-- Records supplied follows --
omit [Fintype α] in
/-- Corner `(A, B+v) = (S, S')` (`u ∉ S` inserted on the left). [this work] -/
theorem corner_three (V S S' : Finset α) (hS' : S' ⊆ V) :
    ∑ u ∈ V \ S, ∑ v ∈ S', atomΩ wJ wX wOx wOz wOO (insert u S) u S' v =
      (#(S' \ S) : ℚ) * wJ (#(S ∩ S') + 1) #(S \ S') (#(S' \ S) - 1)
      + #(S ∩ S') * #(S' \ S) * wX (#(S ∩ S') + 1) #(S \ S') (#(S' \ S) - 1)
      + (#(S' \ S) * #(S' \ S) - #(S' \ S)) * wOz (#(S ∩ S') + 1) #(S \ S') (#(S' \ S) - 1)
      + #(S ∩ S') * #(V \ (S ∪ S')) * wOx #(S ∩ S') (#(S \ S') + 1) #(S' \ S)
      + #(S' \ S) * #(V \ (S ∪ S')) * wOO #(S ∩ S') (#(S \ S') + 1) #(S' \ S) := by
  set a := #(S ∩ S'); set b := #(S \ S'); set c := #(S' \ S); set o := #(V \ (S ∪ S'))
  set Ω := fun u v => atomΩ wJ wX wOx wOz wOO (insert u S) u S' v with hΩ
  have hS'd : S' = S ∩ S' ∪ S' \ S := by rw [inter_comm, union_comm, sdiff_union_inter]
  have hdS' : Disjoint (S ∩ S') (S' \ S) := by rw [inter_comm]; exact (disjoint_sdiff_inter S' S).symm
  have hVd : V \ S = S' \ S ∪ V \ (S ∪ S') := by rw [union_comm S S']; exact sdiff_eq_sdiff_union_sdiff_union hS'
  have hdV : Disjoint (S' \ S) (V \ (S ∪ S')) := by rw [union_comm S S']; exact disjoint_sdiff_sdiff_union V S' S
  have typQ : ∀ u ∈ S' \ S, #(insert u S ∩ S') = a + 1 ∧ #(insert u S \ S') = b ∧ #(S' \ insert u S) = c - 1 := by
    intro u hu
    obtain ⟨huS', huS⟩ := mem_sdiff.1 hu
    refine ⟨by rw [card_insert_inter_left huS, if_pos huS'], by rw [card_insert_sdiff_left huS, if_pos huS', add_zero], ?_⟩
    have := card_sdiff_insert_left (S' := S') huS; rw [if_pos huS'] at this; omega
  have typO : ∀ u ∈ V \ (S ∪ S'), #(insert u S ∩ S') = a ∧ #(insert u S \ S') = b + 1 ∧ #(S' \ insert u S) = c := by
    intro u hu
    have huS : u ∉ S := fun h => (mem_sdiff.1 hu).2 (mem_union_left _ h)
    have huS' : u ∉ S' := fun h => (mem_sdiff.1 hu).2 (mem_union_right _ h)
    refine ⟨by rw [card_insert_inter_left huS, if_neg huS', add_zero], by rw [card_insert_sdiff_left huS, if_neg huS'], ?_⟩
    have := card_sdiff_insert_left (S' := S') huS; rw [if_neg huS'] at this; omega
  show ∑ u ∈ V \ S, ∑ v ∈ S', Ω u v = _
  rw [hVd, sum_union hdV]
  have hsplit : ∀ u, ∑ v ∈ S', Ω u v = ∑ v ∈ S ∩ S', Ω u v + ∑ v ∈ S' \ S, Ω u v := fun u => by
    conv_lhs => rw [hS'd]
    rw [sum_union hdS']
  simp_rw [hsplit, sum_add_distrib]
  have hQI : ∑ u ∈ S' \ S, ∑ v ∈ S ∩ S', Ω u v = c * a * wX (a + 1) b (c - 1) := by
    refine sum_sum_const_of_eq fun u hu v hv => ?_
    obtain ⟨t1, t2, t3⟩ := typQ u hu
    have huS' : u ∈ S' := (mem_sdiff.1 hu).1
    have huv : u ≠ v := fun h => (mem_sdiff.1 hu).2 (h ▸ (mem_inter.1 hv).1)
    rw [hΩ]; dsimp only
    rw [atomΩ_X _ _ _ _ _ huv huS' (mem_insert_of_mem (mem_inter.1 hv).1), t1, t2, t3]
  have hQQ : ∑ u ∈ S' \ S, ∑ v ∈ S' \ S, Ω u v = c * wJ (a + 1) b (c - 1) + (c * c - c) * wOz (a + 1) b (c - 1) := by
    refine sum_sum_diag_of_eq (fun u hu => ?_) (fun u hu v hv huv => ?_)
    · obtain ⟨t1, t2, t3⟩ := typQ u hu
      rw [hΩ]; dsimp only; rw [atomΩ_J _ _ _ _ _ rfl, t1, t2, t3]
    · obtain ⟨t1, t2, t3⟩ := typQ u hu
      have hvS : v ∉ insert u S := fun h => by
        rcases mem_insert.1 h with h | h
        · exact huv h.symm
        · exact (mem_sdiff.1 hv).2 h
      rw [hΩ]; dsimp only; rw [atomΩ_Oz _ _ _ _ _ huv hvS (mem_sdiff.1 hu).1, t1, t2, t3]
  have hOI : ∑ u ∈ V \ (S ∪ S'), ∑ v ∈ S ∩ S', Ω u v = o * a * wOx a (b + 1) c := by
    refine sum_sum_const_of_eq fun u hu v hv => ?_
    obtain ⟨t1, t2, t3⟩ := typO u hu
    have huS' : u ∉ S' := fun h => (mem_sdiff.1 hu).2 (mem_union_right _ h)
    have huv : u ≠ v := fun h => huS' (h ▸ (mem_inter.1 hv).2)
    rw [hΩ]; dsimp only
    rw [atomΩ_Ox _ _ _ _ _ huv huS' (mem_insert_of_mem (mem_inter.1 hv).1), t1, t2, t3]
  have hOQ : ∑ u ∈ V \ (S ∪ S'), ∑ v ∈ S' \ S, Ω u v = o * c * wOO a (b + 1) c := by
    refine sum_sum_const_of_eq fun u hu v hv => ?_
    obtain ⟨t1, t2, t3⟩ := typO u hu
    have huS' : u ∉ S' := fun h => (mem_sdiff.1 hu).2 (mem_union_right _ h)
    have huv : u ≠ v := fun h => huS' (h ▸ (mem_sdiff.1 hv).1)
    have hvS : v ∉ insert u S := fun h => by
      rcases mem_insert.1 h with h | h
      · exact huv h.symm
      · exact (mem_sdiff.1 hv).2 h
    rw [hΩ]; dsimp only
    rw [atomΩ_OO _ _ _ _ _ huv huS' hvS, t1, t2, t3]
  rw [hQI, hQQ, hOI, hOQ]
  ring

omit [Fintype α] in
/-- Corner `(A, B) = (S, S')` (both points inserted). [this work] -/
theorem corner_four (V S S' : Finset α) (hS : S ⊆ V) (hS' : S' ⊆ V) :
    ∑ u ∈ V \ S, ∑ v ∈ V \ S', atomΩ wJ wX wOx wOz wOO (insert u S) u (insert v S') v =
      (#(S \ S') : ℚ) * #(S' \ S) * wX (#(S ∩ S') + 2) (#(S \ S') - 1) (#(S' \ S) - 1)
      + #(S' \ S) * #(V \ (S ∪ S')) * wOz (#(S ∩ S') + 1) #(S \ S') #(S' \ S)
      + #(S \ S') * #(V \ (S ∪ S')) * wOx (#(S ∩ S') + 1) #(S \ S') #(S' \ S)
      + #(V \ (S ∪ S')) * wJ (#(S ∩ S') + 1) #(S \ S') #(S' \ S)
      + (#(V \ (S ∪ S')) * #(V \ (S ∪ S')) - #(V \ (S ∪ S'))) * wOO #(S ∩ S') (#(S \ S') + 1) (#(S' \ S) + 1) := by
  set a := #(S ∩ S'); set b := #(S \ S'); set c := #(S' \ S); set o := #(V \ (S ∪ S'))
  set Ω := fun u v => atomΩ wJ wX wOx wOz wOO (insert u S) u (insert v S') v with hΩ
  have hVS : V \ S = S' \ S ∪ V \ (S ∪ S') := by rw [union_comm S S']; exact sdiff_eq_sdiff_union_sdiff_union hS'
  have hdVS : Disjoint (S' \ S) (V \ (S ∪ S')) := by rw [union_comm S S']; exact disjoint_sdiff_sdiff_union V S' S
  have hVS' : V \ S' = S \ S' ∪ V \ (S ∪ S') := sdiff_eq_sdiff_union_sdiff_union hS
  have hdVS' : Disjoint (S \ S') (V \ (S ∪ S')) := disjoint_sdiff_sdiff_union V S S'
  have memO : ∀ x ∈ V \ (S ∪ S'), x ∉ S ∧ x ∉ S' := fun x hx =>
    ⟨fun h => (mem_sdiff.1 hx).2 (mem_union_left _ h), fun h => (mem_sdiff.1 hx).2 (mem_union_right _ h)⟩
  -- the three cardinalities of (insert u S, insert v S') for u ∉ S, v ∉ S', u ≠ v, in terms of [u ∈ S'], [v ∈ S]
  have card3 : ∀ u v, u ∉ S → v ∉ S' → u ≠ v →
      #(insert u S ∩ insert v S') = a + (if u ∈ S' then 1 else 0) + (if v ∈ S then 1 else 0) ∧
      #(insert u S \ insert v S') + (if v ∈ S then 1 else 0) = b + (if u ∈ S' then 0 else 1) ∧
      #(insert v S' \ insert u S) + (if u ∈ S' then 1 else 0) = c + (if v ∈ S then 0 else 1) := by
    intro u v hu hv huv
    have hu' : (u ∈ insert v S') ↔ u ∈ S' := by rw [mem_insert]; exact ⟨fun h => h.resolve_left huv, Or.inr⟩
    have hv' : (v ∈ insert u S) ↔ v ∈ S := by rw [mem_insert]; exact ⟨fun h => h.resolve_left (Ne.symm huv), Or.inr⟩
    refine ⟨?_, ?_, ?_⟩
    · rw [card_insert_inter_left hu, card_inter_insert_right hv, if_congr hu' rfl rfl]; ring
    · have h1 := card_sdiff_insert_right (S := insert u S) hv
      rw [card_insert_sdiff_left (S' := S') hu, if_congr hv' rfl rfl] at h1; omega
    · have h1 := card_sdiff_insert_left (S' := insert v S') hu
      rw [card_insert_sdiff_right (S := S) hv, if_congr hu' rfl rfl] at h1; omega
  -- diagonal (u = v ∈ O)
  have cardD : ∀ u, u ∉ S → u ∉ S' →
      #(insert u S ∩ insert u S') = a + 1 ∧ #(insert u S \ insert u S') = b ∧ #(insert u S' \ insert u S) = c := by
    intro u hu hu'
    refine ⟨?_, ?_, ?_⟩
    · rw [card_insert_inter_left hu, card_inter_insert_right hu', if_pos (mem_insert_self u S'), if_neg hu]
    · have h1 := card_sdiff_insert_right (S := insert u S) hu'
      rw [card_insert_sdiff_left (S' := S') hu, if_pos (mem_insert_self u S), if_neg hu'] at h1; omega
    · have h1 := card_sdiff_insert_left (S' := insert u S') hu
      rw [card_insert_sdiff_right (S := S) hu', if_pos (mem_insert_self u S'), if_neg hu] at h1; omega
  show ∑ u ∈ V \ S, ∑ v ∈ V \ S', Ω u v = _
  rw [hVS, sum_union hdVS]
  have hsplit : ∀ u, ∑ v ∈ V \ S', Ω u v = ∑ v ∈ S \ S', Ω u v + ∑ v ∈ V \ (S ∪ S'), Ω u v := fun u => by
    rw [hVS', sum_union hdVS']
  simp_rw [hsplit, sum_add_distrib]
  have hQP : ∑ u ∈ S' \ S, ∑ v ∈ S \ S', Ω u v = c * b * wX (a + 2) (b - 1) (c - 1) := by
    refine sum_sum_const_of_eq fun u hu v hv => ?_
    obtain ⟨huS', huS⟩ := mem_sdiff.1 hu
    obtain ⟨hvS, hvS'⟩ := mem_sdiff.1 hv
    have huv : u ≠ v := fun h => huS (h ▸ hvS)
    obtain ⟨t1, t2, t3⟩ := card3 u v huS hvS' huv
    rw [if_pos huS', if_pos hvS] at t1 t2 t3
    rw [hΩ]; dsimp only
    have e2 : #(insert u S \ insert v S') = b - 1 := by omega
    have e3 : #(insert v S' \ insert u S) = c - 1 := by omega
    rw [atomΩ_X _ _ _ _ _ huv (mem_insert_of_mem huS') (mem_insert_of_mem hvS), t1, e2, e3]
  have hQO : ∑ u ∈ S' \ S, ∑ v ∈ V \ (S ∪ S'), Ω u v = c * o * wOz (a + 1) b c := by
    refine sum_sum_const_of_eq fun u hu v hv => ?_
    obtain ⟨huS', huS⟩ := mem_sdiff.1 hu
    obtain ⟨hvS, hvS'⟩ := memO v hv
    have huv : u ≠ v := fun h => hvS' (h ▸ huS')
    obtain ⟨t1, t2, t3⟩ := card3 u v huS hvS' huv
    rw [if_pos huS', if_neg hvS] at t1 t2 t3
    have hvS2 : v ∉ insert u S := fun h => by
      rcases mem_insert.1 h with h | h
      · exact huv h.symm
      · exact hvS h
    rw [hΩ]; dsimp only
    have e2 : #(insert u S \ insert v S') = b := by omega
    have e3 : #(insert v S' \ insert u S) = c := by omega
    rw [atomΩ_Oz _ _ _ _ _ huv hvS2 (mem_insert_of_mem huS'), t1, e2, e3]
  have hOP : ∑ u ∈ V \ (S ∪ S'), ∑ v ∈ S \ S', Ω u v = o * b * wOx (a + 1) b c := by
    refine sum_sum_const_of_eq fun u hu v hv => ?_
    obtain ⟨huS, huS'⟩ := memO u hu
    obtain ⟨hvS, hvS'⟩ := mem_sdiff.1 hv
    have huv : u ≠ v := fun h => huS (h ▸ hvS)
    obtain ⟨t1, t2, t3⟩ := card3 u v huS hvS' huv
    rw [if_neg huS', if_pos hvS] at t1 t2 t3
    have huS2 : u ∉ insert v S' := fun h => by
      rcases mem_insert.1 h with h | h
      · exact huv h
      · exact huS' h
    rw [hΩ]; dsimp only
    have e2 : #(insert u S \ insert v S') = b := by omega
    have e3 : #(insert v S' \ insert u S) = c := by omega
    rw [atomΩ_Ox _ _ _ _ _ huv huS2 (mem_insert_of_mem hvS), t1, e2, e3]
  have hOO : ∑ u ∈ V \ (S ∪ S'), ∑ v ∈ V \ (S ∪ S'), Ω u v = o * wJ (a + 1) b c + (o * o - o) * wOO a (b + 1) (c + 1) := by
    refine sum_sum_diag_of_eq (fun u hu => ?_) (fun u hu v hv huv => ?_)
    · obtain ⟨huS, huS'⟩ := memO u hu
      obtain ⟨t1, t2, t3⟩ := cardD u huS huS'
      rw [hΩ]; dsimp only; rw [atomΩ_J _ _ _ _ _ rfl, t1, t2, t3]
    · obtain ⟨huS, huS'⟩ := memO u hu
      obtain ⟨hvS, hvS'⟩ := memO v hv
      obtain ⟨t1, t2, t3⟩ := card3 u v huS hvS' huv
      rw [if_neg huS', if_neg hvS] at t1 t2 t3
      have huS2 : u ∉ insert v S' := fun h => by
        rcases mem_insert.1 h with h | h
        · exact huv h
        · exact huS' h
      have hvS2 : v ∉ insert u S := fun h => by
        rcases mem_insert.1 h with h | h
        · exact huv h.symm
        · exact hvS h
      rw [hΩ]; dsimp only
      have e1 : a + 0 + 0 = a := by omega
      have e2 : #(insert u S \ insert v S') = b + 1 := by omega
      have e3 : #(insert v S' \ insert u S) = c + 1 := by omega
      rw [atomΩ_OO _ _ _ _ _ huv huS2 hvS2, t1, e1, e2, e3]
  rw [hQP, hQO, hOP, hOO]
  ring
-- Records supplied concluded --
-- Records supplied follows --
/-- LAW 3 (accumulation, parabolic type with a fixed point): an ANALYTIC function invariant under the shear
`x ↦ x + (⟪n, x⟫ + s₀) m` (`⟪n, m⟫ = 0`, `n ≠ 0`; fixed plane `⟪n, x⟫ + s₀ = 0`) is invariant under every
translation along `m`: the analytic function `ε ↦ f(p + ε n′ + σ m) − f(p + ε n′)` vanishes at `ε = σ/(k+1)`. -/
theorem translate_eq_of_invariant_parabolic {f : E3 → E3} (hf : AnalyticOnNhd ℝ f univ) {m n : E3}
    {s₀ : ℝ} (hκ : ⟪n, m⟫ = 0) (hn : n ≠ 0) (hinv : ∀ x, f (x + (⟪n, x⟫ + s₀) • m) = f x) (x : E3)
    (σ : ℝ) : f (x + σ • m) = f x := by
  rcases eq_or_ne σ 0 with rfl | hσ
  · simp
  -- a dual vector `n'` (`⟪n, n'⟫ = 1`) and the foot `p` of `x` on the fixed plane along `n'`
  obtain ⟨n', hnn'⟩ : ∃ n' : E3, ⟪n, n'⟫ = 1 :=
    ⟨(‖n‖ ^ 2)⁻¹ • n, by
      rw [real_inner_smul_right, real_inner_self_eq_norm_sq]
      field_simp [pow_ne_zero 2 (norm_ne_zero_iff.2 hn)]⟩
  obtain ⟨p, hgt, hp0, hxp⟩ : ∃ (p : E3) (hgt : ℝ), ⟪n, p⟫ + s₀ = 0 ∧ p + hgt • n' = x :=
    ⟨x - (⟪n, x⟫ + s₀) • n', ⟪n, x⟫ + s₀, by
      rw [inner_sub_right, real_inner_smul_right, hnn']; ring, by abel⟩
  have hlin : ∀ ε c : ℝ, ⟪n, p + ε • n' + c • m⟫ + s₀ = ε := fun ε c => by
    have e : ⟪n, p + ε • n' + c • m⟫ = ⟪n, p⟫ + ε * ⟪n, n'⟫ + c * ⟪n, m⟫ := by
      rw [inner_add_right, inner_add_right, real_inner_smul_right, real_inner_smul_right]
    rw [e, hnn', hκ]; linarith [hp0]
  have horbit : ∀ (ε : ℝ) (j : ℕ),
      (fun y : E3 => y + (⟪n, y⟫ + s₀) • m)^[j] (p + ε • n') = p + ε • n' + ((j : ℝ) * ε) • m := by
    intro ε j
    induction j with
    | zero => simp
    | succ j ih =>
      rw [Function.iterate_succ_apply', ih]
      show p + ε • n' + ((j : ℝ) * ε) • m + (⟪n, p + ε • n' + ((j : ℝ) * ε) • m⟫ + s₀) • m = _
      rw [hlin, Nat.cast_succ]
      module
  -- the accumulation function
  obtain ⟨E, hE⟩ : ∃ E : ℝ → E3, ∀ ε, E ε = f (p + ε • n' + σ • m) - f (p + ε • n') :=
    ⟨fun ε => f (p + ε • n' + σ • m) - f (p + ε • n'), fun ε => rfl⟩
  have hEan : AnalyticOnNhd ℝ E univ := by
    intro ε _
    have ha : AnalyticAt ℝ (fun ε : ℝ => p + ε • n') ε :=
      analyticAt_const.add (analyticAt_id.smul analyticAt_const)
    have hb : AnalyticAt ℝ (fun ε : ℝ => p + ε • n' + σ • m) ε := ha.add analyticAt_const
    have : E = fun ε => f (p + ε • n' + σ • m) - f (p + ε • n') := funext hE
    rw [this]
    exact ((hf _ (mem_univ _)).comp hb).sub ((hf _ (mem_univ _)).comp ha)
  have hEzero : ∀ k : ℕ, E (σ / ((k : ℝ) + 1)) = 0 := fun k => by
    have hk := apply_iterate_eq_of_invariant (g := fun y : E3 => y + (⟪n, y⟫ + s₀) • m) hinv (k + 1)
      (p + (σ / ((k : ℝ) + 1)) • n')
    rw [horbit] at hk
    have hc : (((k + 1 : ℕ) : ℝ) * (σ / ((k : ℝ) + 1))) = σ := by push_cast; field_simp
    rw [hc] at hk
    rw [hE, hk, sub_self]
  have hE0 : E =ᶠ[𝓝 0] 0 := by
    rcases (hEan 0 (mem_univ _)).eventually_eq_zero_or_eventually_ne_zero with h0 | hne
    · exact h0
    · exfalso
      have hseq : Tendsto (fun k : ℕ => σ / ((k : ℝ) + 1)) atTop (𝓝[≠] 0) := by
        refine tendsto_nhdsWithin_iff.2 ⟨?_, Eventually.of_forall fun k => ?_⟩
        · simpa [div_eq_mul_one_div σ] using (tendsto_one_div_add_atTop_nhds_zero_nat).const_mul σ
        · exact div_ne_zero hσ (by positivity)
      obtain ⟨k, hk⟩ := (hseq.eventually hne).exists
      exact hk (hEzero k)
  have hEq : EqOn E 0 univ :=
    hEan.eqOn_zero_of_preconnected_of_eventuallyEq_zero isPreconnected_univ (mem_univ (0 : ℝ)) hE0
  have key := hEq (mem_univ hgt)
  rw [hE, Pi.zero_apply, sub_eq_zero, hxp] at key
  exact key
-- Records supplied concluded --
-- Records supplied follows --
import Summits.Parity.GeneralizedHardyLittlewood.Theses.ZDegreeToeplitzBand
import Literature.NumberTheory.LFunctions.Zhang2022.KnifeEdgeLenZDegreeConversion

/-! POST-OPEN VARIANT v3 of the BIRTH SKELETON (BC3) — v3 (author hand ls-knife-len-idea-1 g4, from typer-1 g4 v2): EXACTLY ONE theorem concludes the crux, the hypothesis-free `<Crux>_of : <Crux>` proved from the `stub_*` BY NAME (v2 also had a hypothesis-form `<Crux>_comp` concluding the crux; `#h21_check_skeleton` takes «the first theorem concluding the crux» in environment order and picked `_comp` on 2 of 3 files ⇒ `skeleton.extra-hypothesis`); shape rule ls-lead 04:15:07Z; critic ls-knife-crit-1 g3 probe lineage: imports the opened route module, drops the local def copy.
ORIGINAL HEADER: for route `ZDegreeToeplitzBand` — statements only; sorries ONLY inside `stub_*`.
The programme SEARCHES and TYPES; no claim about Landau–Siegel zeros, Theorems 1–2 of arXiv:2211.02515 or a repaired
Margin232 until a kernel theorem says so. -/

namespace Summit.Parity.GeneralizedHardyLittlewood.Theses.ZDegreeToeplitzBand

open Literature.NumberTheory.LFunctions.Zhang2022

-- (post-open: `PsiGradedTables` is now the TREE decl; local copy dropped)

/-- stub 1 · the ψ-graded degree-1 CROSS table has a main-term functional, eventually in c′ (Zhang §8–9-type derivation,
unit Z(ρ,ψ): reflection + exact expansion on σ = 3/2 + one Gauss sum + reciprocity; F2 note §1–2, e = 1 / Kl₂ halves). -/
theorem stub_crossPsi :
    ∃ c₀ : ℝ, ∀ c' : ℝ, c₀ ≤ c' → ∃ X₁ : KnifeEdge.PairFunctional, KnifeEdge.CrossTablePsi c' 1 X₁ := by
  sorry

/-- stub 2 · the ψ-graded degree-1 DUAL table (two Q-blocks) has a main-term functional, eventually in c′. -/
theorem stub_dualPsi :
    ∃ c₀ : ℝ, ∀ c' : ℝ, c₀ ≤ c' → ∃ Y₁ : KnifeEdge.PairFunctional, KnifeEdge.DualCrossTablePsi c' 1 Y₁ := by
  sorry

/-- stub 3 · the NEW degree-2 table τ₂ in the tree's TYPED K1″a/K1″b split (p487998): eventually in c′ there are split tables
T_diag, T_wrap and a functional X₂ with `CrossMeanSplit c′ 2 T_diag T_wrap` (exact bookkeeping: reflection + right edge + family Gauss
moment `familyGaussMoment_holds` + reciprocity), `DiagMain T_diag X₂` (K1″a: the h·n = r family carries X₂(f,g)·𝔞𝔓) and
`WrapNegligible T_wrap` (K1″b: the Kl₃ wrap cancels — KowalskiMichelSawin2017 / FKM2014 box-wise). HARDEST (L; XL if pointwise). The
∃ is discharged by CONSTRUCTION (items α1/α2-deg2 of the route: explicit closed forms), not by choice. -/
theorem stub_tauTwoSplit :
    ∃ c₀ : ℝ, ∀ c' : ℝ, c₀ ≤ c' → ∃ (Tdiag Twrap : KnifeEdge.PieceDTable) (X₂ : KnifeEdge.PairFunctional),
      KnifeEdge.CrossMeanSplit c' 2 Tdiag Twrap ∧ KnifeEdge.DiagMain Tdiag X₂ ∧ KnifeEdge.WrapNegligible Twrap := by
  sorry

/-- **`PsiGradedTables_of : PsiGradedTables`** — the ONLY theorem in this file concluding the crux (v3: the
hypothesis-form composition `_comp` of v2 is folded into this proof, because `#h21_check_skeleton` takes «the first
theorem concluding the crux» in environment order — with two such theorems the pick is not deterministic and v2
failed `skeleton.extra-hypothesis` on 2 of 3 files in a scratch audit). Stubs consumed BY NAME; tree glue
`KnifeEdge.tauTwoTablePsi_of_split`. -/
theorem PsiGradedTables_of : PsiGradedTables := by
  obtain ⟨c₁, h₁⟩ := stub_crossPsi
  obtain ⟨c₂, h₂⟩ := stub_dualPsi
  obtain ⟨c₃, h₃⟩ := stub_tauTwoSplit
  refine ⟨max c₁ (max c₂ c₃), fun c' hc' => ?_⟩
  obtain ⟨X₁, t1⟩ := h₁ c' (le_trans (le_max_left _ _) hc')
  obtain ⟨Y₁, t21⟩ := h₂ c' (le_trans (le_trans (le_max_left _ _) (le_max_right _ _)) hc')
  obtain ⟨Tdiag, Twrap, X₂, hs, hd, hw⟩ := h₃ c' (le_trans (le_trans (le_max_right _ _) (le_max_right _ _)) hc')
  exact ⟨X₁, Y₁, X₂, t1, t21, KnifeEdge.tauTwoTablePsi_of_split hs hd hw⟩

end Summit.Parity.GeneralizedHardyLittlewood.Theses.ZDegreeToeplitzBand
-- Records supplied concluded --
● Exercise directions
Could you set down, exactly as written, the lines above between the one holding "refine tendsto_nhdsWithin_iff.2 ⟨?_, Eventually.of_forall" and the one holding "have hEq : EqOn", inclusive, and nothing more?

● Answer to the exercise
        refine tendsto_nhdsWithin_iff.2 ⟨?_, Eventually.of_forall fun k => ?_⟩
        · simpa [div_eq_mul_one_div σ] using (tendsto_one_div_add_atTop_nhds_zero_nat).const_mul σ
        · exact div_ne_zero hσ (by positivity)
      obtain ⟨k, hk⟩ := (hseq.eventually hne).exists
      exact hk (hEzero k)
  have hEq : EqOn E 0 univ :=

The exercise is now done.